Hurry, hurry! Math problems, hurry up! Math problems

Solution: Set up X tons to be transported from A to C, and the total cost is Y yuan.

y=20x+25(200-x)+15(220-x)+22[300-(220-x)]

20x+5000-25x+3300-15x+22x+17602x+10060

According to the nature of the function, y increases with the increase of x, so when x takes the minimum value of 0 tons, y has a minimum value of 10060 yuan.

So 200 tons from A to D, 220 tons from B to C, and 80 tons from B to D.

Solution: Set up city A to transport x tons to place C.

Total shipping = 20x + 25 (200-x) + 15 (220-x) + 22 [280-(200-x)].

20x+5000-25x+3300-15x+1760+22x2x+10060

When x=0, the minimum total shipping cost is: 10,060 yuan.

A: 200 tons from A to D and 300 tons from B to C cost the least.

Let A to C transport x tons, then A to D is 200-x B to C is 220-x B to D is X+80

Shipping cost: 20 x x + 25 x (200-x) + 15 x (220-x) + 22 x (x+80).

12 * (1 + 5 9) = 56 3 tons.

A batch of cement, 12 tons were used, and the rest was 5 9 used, and this batch of cement had 56 3 tons.

Let the weight of this batch of cement be x then (x-12) 12 = 5 9 The solution gives x=56 3

The rest: 12 times 5 9

So total: 12 + 12 * 5 9 = 56 3

Set a total of x tons. After using 12 tons, (x-12) tons remain.

x-12) = 12 multiplied by five ninths.

Please refer to ** for the detailed process.

I don't know if there's anything wrong with understanding.

English math problems, I serve.

Question, I'm more anxious than you!

What is it that makes you so anxious?

School to home 2 3 km, he can walk 5 6 km?

If "it took him a third of an hour to walk five-sixths of a kilometer" is just one of his usual things, then the equation is 2 3 (5 6 1 3).

It is calculated according to "time = distance speed", and the speed is calculated with "distance time" in parentheses.

Two-thirds of the km, the problem was said at the beginning, do you still need to solve it?

The distance is two-thirds of a kilometer, are you sure the problem is correct? I guess I asked how long it would take!

Brain teasers?

The distance is constant, it's 2 3

Follow the binomial.

t(r+1)=c6(r)(-2x)^r

r=3 coefficient is c6(3)(-2) 3=-160

Question 1: Since the minimum value of 1-x(1-x) = (x-1 2) 2+3 4 is 3 4, the maximum value of f(x) is 4 3.

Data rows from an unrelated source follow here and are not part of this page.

/-- Properness in action: against the `β = 0`, `W = 0` kernel, an observable reading only an
EXTERIOR link `e₀ ∉ Λ` integrates to its value at the exterior datum (any `Λ`, any group). [folklore] -/
theorem integral_spec_zero_zero_of_not_mem {N Lt : ℕ} [NeZero Lt] {b : ℕ}
    (ρ : G →* Matrix (Fin N) (Fin N) ℂ) (Λ : Finset (Edge 4 Lt)) (ζ : GaugeConfig 4 Lt G)
    {e₀ : Edge 4 Lt} (he₀ : e₀ ∉ Λ) (φ : G → ℝ) (hφ : Measurable φ) :
    ∫ U, φ (U e₀) ∂(spec ρ 0 (0 : QuasiLocalGaugePerturbation 4 Lt G b) Λ ζ) = φ (ζ e₀) := by
  have hfm : AEStronglyMeasurable (fun U : GaugeConfig 4 Lt G => φ (U e₀))
      ((Measure.pi fun _ : ↥Λ => haarProbability G).map (glueWith Λ · ζ)) :=
    (hφ.comp (measurable_pi_apply e₀)).aestronglyMeasurable
  rw [spec_zero_zero, integral_map
    (Literature.Probability.LatticeModels.measurable_glueWith Λ ζ).aemeasurable hfm]
  simp only [Literature.Probability.LatticeModels.glueWith_apply_not_mem _ _ _ he₀]
  simp

end Spec

/-! ## §2 Conjunct (b) is false: the observable may read a far link -/

/-- `U(1)` as the unitary `1 × 1` matrices (all instances of the conjunct's binder list are in the
tree / Mathlib: compact, second countable, Borel, topological group). -/
abbrev U1 : Type := ↥(Matrix.unitaryGroup (Fin 1) ℂ)

/-- `-1 ≠ 1` in `U(1)`. [folklore] -/
theorem neg_one_ne_one_U1 : (-1 : U1) ≠ 1 := by
  intro h
  have := congrArg (fun u : U1 => (u : Matrix (Fin 1) (Fin 1) ℂ) 0 0) h
  rw [Unitary.coe_neg, Matrix.neg_apply] at this
  norm_num at this

/-- The zero perturbation satisfies the range-control clause (h4) (no non-vanishing activity). -/
theorem rangeControl_zero {G : Type} [Group G] [TopologicalSpace G] [IsTopologicalGroup G]
    [CompactSpace G] [MeasurableSpace G] [BorelSpace G] {Lt : ℕ} [NeZero Lt] {b : ℕ} :
    RangeControl (0 : QuasiLocalGaugePerturbation 4 Lt G b) := by
  intro X _ hX
  obtain ⟨U, hU⟩ := hX
  exact (hU (QuasiLocalGaugePerturbation.zero_act X U)).elim

/-- **Conjunct (b) `KernelQuasiLocality` of `stub_localAC` AS FIRST TYPED is false** — the
dependence hypothesis on `f` (added by the lead's 03:52Z reshape) is load-bearing: without it the
observable may read a far link; witness in the module docstring. [folklore] -/
theorem kernelQuasiLocality_false : ¬ KernelQuasiLocality := by
  intro h
  -- the far link read by the observable
  let e₀ : Edge 4 1 := ((fun _ => 0), 0)
  let ζ : GaugeConfig 4 1 U1 := fun _ => 1
  let ζ' : GaugeConfig 4 1 U1 := fun _ => -1
  let f : GaugeConfig 4 1 U1 → ℝ := fun U => if U e₀ = 1 then 1 else 0
  have hmeas : MeasurableSet {U : GaugeConfig 4 1 U1 | U e₀ = 1} :=
    (measurableSet_singleton (1 : U1)).preimage (measurable_pi_apply e₀)
  have hf : Measurable f := Measurable.ite hmeas measurable_const measurable_const
  have hf01 : ∀ U, 0 ≤ f U ∧ f U ≤ 1 := by
    intro U; by_cases hU : U e₀ = 1 <;> simp [f, hU]
  have key := h U1 1 (unitaryFundamentalRep (Fin 1) ℂ) continuous_subtype_val 1 1 0
    (0 : QuasiLocalGaugePerturbation 4 1 U1 1) 0 0 le_rfl le_rfl
    (QuasiLocalGaugePerturbation.normLE_zero le_rfl) rangeControl_zero ∅ (Finset.empty_subset _)
    ∅ (by simp) 0 ζ ζ' (by rintro e ⟨y, hy, -⟩; simp at hy) f hf hf01
  rw [spec_zero_zero_empty, spec_zero_zero_empty, integral_dirac, integral_dirac] at key
  have h1 : f ζ = 1 := by simp [f, ζ]
  have h2 : f ζ' = 0 := by simp [f, ζ', neg_one_ne_one_U1]
  rw [h1, h2, mul_zero] at key
  exact absurd key (by norm_num)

Question 2: From f(-2)=f(3), we can know that the axis of symmetry x=1 2, so f(x)=a(x-1 2) 2+c, and f(x) is less than or equal to 5 constantly, so we can know a<0, c=5. Finally, we can know that f(x)=a(x-1 2) 2+5, and I personally think that the conditions are not enough.

Unable to find a

Question 3: The question should be MX 2-2MX-1. According to the title, there are m<0 and b 2-4ac<0

Therefore, 4m 2+4m<0 can be solved to -10, f(3)>0, b 2-4ac>=0

Lianli solves -3 2 Question 5: Is the topic going to be changed again, you can solve it after you change it.

Question 6: Do you see if you are right?